In addition, devices for assisting in insertion of the cannula of an infusion device into the skin of the patient are known. For example, some devices utilize springs to automatically drive a needle into the skin of a patient to introduce the cannula of the site into the subcutaneous layer. Because a needle is used to introduce the cannula of the infusion device into the subcutaneous layer of skin, there is a risk associated with inadvertent exposure to the needle. Further, patients may react adversely to viewing the needle prior to insertion and may, for example, be reluctant to self-insert the needle into the skin. Prior devices may not adequately shroud the needle prior to and/or after introduction of the site.
Other issues of concern in the design and use of insertion devices include ease of use by the patient and sterility. For example, some patients may have difficulty loading an infusion device into an insertion device.
It is therefore desirable to provide new designs for subcutaneous inserter devices and other devices used to assist in the introduction of a device into the skin of a patient.
Embodiments described or otherwise contemplated herein substantially meet the aforementioned needs; for example, an insertion device comprising a housing comprising a first end; a sleeve slidably arranged at least partially in the housing; a cylinder hub at least partially arranged in the sleeve and the housing and comprising a shoulder portion and a body portion, the shoulder portion proximate to the first end of the housing; a needle hub slidably arranged in the cylinder hub and comprising a needle; and a site comprising a patient side surface and a subcutaneous element, the subcutaneous element coupled to the site at an angle greater than 0 degrees and less than 90 degrees with respect to the patient side surface, the site arranged within the housing such that the needle can pass through at least a portion of the site to enter the subcutaneous element at the angle.

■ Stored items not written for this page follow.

/-!
# The dicyclic twist `Dic(ℤ/2 × A)`, `|A|` even, IX: one rule face per block — **`μ ≤ β − 1` in the model for `|A|` even**

§1 The residual parity `ν` of gen 42 is a block invariant on the labels of potential `1` for EVERY `|A| ≥ 3` (its proof in part X used `|A|`
odd only to treat all labels), so the three residual representatives `(0,0), (0,δ t), (0,1+δ t)` lie in three distinct blocks and at most `β − 3`
blocks are non-residual (`card_nonresidual_add_three_le'`).  §2 THE RULE FAMILY: `ruleFace Ψ` = the rule face of part IV through `Ψ` (a choice),
`ruleSpan` = the span of the `G`-translates of `ruleFace (rep B)` over the non-residual blocks, `ruleSpan'` = the same over the blocks off the double
equator; `ruleSpan` covers every non-residual label, `ruleSpan'` every one off the double equator and is killed by the four functionals — so part
VIII gives **`H₂ ≤ P₂ ⊔ ruleSpan ⊔ closingSpan`** (`hodge₂_le_ruleSpan`).  §3 THE COUNT: the family `familyE` = one rule face per non-residual block
and the two closing squares has `#familyE + 1 ≤ β = #Block A`, consists of rank-four face classes of the three shapes, and its `G`-translates together
with the pairs span `H₂`: **`exists_generating_family_even`** — the even twin of gen 42's `exists_generating_family`, same statement.  All [folklore].

## References
* [Pohlmann1968] H. Pohlmann, Algebraic cycles on abelian varieties of complex multiplication type, Ann. of Math. 88 (1968), Thm 1.
* [Milne1999] J. S. Milne, Lefschetz motives and the Tate conjecture, Compositio Math. 117 (1999), Prop. 2.1, p. 54.
-/

namespace Summit.HodgeConjecture.CorCM.Census.DicyclicTwist

open Finset
open Summit.HodgeConjecture.CorCM.Census.OddSliceFacesModel
open Summit.HodgeConjecture.CorCM.Census.OddSliceFacesSquares
open Summit.HodgeConjecture.CorCM.Census.OddSliceFacesDescent
open Summit.HodgeConjecture.CorCM.Census.EvenSliceFacesDescent

variable (A : Type) [AddCommGroup A] [Fintype A] [DecidableEq A]

/-! ## §1 Three residual blocks, any parity -/

omit [AddCommGroup A] [DecidableEq A] in
/-- On a label of class `≤ 1` conjugation flips the weak half indicator (mod 2; `|A| ≥ 3`, any parity). [folklore] -/
theorem lowZ_compl' (h3 : 3 ≤ Fintype.card A) {ψ : Ty A} (hc : clsTy A ψ ≤ 1) :
    (if Fintype.card A - wt A ψ ≤ Fintype.card A / 2 then (1 : ZMod 2) else 0) =
      (if wt A ψ ≤ Fintype.card A / 2 then (1 : ZMod 2) else 0) + 1 := by
  have hw := wt_le A ψ
  have h11 : (1 : ZMod 2) + 1 = 0 := by decide
  unfold clsTy at hc
  by_cases h : wt A ψ ≤ Fintype.card A / 2
  · rw [if_pos h, if_neg (by omega), h11]
  · rw [if_neg h, if_pos (by omega), zero_add]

In an embodiment, a method comprises providing an insertion device comprising a housing comprising a first end, a sleeve slidably arranged at least partially in the housing, a cylinder hub at least partially arranged in the sleeve and the housing and comprising a shoulder portion and a body portion, the shoulder portion proximate to the first end of the housing, and a needle hub slidably arranged in the cylinder hub and comprising a needle; providing a site to be applied by the insertion device, the site comprising a patient side surface and a subcutaneous element to be inserted by the insertion device, the subcutaneous element coupled to the site at an angle greater than 0 degrees and less than 90 degrees with respect to the patient side surface; and configuring the insertion device and the site to be coupled with one another such that the needle can pass through at least a portion of the site to enter the subcutaneous element at the angle to insert the subcutaneous element during use.
In an embodiment, an insertion device comprises a housing comprising a first end; a sleeve slidably arranged at least partially in the housing; a cylinder hub at least partially arranged in the sleeve and the housing and comprising a shoulder portion and a body portion, the shoulder portion proximate to the first end of the housing; and a needle hub slidably arranged in the cylinder hub and comprising a needle; wherein the insertion device is configured to be coupled with a site to insert a subcutaneous element of the site subcutaneously, the subcutaneous element coupled to the site at an angle greater than 0 degrees and less than 90 degrees with respect to a patient-contacting surface of the site, the site coupled with the insertion device such that the needle can pass through at least a portion of the site to enter the subcutaneous element at the angle.
The above summary is not necessarily intended to describe each illustrated embodiment or every implementation of the subject matter hereof. The figures and the detailed description that follow more particularly exemplify these embodiments.
Subject matter hereof may be more completely understood in consideration of the following detailed description of various embodiments of the subject matter in connection with the accompanying drawings, in which:
While embodiments are amenable to various modifications and alternative forms, specifics thereof have been shown by way of example in the drawings and will be described in detail. It should be understood, however, that the intention is not to limit subject matter hereof to the particular embodiments described. On the contrary, the intention is to cover all modifications, equivalents, and alternatives falling within the spirit and scope of subject matter hereof in accordance with the appended claims.
Embodiments relate to subcutaneous insertion systems comprising a site or other surface device to be applied to a patient and an insertion system for applying the site or other surface device to the patient, wherein the applying can include subcutaneous insertion of a cannula or other element, and related devices and methods. The site or other surface device can comprise a device applied to the skin of the patient and comprising a cannula, filament, wire, sensor or other subcutaneous element to be introduced at least partially subcutaneously into the skin of a patient. For convenience, sites and other surface devices generally, whether for infusion, monitoring or some other purpose, will generally be referred to herein as sites. In some embodiments, sites may refer to sensors or “patch pumps”.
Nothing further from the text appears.